46. The term “beer belly” was created for a reason. There’s an obvious way to avoid getting one.
47. Don’t sacrifice year-round leanness for special-occasion leanness. If a competition diet makes you fat after the competition is over, you did it wrong.
48. Know a guy who can eat whatever he wants and still look shredded? Don’t eat like him, unless he’s you.
49. You are not your family. Nor are you locked in to your genetic predisposition. You can choose differently. You can transform your body and your appetite by consistently making better choices.
50. Keeping a food log is the best way to learn how your body behaves with different diet plans. That said, if you have to track every calorie and every macro every single day in order to stay on target, then you’re not learning anything anymore. You’re not controlling your diet. It’s controlling you.
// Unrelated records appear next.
/-- **★★★ THE INVERSE CHANGE-OF-VARIABLES LAW FROM ABSOLUTE CONTINUITY ALONE (Radon–Nikodym for kernels).**  `E` any measurable space of environments, `G` countably
generated (e.g. standard Borel), finite measures `μ` (fine one-bond reference) and `ν` (coarse one-bond reference) on `G`; a jointly measurable family `ψ : E × G → G` of
one-variable maps; jointly measurable fine windows `Ω(e)` mapped by `ψ(e,·)` into measurable coarse windows `T(e)`; a jointly measurable LEFT INVERSE `θ(e,·)` of `ψ(e,·)` on
`Ω(e)`; and every windowed law `(μ⌊Ω(e)).map ψ(e,·)` ABSOLUTELY CONTINUOUS w.r.t. `ν`.  THEN there is ONE jointly measurable density `jd : E → G → ℝ≥0` with, for every
environment `e`, the INVERSE LAW `μ⌊Ω(e) = θ(e,·)_*(jd(e,·) · ν⌊T(e))` — the `hlaw` socket of `T4TriangularFibredChart` — with NO differentiability and NO Jacobian: `jd(e,·)` is
(the finite part of) the kernel Radon–Nikodym derivative of the windowed law against the constant kernel `ν`; the windowed law equals `jd(e,·)·ν`, is carried by `T(e)`, and
pushing it back by the left inverse recovers `μ⌊Ω(e)`. [cite: Balaban1987RG1, (2.10) p.267 (bookkeeping: the substitution's law, read measure-theoretically)] -/
theorem exists_density_inverseLaw_of_absolutelyContinuous [MeasurableSpace.CountablyGenerated G]
    (μ ν : Measure G) [IsFiniteMeasure μ] [IsFiniteMeasure ν]
    {ψ : E × G → G} (hψ : Measurable ψ) {Ω : E → Set G} (hΩ : MeasurableSet {p : E × G | p.2 ∈ Ω p.1})
    {T : E → Set G} (hT : ∀ e, MeasurableSet (T e)) (hΩT : ∀ e, MapsTo (fun g => ψ (e, g)) (Ω e) (T e))
    {θ : E × G → G} (hθ : Measurable θ) (hleft : ∀ e, ∀ g ∈ Ω e, θ (e, ψ (e, g)) = g)
    (hac : ∀ e, ((μ.restrict (Ω e)).map fun g => ψ (e, g)) ≪ ν) :
    ∃ jd : E → G → ℝ≥0, Measurable (fun p : E × G => jd p.1 p.2) ∧
      ∀ e, μ.restrict (Ω e) = ((ν.restrict (T e)).withDensity fun v => (jd e v : ℝ≥0∞)).map fun v => θ (e, v) := by
  classical
  have hψe : ∀ e, Measurable fun g => ψ (e, g) := fun e => hψ.comp measurable_prodMk_left
  have hθe : ∀ e, Measurable fun v => θ (e, v) := fun e => hθ.comp measurable_prodMk_left
  have hΩe : ∀ e, MeasurableSet (Ω e) := fun e => measurable_prodMk_left hΩ
  -- the kernel of windowed one-variable laws and the constant reference kernel
  let κ : Kernel E G := ⟨fun e => (μ.restrict (Ω e)).map fun g => ψ (e, g), measurable_map_restrict_family μ hψ hΩ⟩
  have hκ : ∀ e, κ e = (μ.restrict (Ω e)).map fun g => ψ (e, g) := fun e => rfl
  haveI : IsFiniteKernel κ := by
    refine ⟨⟨μ univ, measure_lt_top _ _, fun e => ?_⟩⟩
    rw [hκ, Measure.map_apply (hψe e) MeasurableSet.univ, Measure.restrict_apply ((hψe e) MeasurableSet.univ)]
    exact measure_mono (subset_univ _)
  let η : Kernel E G := Kernel.const E ν
  have hη : ∀ e, η e = ν := fun e => Kernel.const_apply _ _
  refine ⟨fun e v => (Kernel.rnDeriv κ η e v).toNNReal, (Kernel.measurable_rnDeriv κ η).ennreal_toNNReal, fun e => ?_⟩
  have hκη : κ e ≪ η e := by rw [hκ, hη]; exact hac e
  -- the `ℝ≥0`-valued density has the windowed law as its `ν`-indefinite integral
  have h1 : ν.withDensity (fun v => ((Kernel.rnDeriv κ η e v).toNNReal : ℝ≥0∞)) = κ e := by
    have hcongr : (fun v => ((Kernel.rnDeriv κ η e v).toNNReal : ℝ≥0∞)) =ᵐ[ν] fun v => Kernel.rnDeriv κ η e v := by
      have hfin : ∀ᵐ v ∂ν, Kernel.rnDeriv κ η e v ≠ ∞ := by
        have h := Kernel.rnDeriv_ne_top κ η (a := e)
        rwa [hη] at h
      filter_upwards [hfin] with v hv
      exact ENNReal.coe_toNNReal hv
    rw [withDensity_congr_ae hcongr]
    have h := Kernel.withDensity_rnDeriv_eq (κ := κ) (η := η) hκη
    rwa [Kernel.withDensity_apply _ (Kernel.measurable_rnDeriv _ _), hη] at h
  -- the windowed law is carried by the coarse window
  have h2 : (ν.restrict (T e)).withDensity (fun v => ((Kernel.rnDeriv κ η e v).toNNReal : ℝ≥0∞)) = κ e := by
    rw [← restrict_withDensity (hT e), h1]
    refine Measure.restrict_eq_self_of_ae_mem ?_
    rw [hκ]
    refine (ae_map_iff (hψe e).aemeasurable (hT e)).2 ?_
    filter_upwards [ae_restrict_mem (hΩe e)] with g hg using hΩT e hg
  rw [h2, hκ, Measure.map_map (hθe e) (hψe e)]
  symm
  calc (μ.restrict (Ω e)).map ((fun v => θ (e, v)) ∘ fun g => ψ (e, g)) = (μ.restrict (Ω e)).map id :=
        Measure.map_congr (by
          filter_upwards [ae_restrict_mem (hΩe e)] with g hg
          exact hleft e g hg)
    _ = μ.restrict (Ω e) := Measure.map_id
51. The lean people who never feel deprived are the ones who know how to cook. Know your way around a kitchen and you have an immediate advantage over those who don’t.
52. Learn a handful of recipes that are fast, easy, filling, adaptable and packed with nutrition. Use them often.
53. The people who have the best physiques year-round are conscientious of the quality and quantity of their food. That doesn’t mean they starve and only eat kale. It means that when they do eat low-quality food, they have boundaries in place that keep them from making their meal a downward spiral into weeks of bingeing.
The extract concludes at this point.